Segment Open
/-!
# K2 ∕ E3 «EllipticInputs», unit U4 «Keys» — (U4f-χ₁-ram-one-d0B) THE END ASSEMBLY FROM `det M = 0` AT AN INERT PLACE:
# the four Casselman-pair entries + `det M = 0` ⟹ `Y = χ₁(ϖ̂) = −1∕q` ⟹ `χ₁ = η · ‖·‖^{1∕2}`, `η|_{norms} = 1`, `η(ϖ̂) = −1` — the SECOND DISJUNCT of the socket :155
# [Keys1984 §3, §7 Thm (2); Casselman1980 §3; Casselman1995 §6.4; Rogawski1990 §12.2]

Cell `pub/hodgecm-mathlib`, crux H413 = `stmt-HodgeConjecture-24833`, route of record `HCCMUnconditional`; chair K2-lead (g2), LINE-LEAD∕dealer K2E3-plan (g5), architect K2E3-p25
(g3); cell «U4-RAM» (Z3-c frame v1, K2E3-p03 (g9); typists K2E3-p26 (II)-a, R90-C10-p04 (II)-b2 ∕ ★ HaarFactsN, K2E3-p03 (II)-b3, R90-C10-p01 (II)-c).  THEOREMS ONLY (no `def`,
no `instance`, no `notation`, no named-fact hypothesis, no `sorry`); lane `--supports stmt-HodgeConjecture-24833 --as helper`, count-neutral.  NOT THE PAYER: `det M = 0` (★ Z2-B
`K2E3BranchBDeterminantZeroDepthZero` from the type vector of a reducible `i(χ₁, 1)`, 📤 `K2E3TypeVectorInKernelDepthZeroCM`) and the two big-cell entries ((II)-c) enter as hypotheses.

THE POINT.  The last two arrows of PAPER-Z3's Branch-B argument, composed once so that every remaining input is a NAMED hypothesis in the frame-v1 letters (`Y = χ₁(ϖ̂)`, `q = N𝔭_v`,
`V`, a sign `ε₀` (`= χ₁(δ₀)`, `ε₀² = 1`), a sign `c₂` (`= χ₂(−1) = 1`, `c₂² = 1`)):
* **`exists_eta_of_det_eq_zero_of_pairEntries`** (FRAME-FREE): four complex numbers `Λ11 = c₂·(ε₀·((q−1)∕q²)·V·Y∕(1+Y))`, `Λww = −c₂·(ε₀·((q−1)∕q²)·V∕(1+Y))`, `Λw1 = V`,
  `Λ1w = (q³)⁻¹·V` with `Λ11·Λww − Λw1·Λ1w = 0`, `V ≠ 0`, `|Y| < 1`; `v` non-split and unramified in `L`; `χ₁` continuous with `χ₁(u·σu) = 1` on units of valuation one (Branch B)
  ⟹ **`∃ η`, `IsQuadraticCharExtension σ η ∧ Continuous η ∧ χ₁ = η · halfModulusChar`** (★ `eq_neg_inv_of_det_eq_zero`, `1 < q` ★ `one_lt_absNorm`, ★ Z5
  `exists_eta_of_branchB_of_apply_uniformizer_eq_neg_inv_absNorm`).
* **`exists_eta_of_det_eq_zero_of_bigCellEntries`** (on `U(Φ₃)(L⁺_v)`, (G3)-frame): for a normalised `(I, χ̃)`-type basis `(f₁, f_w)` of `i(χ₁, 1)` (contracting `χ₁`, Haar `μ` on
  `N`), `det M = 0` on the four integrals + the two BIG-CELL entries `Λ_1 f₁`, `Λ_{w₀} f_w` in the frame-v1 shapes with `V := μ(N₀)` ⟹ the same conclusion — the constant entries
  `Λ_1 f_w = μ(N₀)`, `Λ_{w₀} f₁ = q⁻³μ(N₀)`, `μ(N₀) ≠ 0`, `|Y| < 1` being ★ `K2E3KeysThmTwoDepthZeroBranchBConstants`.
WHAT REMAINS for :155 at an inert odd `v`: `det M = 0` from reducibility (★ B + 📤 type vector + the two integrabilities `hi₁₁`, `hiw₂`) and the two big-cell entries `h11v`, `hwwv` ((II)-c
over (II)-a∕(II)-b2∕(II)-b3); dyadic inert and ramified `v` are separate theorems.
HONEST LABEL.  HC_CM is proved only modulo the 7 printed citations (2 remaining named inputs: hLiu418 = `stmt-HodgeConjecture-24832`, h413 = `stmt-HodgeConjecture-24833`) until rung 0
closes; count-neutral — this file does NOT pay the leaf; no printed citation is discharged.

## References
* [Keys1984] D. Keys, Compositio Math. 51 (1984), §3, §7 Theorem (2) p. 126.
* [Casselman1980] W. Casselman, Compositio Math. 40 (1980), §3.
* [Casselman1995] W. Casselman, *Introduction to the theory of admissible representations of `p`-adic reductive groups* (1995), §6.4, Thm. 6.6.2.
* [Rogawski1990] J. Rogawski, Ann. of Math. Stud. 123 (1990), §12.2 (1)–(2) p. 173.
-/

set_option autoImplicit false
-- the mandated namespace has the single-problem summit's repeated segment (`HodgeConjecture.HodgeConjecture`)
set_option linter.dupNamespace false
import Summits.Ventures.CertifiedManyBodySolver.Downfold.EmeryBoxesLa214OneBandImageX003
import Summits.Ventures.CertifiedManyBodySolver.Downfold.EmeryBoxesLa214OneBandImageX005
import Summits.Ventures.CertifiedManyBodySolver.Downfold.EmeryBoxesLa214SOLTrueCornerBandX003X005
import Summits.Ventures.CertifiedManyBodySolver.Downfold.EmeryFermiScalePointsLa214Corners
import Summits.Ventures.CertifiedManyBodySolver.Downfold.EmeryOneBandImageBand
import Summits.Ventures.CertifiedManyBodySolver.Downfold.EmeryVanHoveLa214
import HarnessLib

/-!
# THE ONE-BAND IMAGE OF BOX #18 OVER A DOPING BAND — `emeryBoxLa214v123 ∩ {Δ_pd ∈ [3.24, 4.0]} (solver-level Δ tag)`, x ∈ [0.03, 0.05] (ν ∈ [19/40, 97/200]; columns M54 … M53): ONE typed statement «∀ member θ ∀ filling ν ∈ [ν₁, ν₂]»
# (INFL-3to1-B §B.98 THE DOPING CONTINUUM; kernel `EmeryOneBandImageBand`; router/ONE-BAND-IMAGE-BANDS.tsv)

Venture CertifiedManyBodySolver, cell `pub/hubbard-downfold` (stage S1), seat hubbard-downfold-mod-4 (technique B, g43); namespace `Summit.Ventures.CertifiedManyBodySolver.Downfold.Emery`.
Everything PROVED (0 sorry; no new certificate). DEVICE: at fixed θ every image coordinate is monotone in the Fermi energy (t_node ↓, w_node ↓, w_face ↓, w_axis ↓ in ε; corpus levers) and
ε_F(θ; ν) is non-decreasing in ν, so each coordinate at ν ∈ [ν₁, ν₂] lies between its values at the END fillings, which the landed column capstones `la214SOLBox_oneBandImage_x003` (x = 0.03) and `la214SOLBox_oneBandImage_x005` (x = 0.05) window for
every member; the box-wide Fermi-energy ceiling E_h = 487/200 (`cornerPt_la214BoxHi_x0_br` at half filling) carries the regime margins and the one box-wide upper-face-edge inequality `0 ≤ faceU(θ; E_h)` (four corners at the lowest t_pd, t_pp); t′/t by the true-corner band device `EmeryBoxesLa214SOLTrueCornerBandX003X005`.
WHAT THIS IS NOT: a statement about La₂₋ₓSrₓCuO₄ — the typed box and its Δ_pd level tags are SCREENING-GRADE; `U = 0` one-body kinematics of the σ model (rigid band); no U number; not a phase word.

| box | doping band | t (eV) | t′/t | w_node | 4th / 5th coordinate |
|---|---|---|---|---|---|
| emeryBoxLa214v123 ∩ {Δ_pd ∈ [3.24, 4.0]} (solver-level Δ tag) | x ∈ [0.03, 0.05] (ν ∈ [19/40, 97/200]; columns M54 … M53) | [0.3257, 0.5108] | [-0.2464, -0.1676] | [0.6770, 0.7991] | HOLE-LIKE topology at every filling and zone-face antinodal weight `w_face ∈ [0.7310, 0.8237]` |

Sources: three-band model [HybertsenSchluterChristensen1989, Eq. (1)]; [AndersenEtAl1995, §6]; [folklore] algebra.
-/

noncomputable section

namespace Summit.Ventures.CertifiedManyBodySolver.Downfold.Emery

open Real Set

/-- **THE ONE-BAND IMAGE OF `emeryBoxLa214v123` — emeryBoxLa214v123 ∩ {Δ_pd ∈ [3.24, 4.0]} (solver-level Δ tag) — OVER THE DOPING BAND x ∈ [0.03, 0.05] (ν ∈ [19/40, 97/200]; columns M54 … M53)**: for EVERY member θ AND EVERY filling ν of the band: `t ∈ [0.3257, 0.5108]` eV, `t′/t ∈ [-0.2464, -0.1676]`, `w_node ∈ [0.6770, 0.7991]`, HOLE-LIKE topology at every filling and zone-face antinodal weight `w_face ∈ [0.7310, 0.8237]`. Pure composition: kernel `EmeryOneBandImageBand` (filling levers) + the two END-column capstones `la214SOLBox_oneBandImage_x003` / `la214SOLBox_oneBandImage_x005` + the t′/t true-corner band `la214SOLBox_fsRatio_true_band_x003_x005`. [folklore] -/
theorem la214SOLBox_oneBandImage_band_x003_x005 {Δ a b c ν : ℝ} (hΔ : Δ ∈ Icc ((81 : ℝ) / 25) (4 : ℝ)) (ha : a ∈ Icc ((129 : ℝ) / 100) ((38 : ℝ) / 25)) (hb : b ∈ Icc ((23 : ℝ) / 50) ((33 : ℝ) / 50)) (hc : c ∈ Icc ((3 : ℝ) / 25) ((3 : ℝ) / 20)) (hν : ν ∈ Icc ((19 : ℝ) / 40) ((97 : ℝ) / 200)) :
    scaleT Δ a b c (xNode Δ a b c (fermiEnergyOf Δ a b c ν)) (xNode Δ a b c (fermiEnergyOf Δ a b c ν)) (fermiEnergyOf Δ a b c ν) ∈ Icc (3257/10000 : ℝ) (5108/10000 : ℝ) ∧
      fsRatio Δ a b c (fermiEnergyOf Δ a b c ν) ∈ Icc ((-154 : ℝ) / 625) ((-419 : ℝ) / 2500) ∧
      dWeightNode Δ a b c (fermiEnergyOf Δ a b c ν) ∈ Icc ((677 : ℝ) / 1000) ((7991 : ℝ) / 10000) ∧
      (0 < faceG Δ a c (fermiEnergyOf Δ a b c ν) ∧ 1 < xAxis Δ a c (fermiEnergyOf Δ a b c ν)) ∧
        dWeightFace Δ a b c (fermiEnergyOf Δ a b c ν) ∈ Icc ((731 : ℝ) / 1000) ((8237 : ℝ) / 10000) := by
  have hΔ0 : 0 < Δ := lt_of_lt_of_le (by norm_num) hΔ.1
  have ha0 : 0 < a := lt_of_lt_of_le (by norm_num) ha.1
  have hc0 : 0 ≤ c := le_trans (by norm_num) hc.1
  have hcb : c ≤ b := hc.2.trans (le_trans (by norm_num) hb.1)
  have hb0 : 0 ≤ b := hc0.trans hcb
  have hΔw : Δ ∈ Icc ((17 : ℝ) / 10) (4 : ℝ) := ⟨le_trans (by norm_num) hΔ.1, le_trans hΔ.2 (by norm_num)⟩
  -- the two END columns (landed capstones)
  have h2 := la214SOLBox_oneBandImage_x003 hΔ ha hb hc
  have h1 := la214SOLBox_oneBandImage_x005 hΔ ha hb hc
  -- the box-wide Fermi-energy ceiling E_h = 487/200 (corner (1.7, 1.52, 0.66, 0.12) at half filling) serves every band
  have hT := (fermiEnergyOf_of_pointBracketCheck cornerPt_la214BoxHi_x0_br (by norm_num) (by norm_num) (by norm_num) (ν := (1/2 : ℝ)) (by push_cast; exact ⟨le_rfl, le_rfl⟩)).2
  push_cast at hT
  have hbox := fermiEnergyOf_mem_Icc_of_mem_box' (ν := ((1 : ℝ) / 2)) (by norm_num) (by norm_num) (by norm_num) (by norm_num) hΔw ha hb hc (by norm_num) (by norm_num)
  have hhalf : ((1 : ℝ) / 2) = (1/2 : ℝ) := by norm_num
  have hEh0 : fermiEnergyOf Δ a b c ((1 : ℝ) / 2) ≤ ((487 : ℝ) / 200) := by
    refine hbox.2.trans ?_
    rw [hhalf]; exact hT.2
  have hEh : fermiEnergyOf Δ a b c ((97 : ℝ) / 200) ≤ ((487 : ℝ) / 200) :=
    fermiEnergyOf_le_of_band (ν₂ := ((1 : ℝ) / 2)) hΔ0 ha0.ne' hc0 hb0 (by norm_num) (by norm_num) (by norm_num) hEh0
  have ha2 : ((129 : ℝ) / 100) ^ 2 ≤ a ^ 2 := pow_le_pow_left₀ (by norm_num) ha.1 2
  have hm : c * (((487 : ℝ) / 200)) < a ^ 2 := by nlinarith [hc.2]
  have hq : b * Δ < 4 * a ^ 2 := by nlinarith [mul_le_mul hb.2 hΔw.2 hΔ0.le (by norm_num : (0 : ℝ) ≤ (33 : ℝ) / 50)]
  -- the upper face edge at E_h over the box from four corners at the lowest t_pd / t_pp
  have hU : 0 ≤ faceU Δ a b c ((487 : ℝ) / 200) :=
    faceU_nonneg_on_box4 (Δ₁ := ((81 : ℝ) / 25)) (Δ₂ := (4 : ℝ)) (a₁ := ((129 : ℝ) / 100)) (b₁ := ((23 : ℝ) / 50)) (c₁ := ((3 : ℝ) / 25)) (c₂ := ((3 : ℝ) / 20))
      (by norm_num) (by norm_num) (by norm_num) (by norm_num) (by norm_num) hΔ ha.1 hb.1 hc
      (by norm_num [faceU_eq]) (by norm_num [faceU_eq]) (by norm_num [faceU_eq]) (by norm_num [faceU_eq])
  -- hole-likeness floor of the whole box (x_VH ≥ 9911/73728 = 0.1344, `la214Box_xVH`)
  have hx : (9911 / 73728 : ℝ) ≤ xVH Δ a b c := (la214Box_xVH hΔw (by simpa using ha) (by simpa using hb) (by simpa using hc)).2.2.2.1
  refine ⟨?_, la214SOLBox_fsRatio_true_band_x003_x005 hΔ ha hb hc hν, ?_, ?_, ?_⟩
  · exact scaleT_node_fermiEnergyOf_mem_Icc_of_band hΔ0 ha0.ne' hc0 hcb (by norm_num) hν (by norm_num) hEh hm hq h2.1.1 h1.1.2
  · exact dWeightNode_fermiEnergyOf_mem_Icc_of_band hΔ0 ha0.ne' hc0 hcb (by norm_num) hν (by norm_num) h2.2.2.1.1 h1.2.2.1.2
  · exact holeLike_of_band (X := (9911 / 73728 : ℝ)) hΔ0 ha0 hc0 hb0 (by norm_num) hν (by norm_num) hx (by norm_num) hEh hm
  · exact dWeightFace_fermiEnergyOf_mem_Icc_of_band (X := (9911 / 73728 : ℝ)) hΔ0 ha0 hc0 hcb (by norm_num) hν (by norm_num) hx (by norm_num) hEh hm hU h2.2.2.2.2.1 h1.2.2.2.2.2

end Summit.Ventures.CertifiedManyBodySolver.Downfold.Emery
Segment Closed
[The problem] Bring together all lines in the records where the word "upper" is found.

[Result of the task]
every member; the box-wide Fermi-energy ceiling E_h = 487/200 (`cornerPt_la214BoxHi_x0_br` at half filling) carries the regime margins and the one box-wide upper-face-edge inequality `0 ≤ faceU(θ; E_h)` (four corners at the lowest t_pd, t_pp); t′/t by the true-corner band device `EmeryBoxesLa214SOLTrueCornerBandX003X005`.
  -- the upper face edge at E_h over the box from four corners at the lowest t_pd / t_pp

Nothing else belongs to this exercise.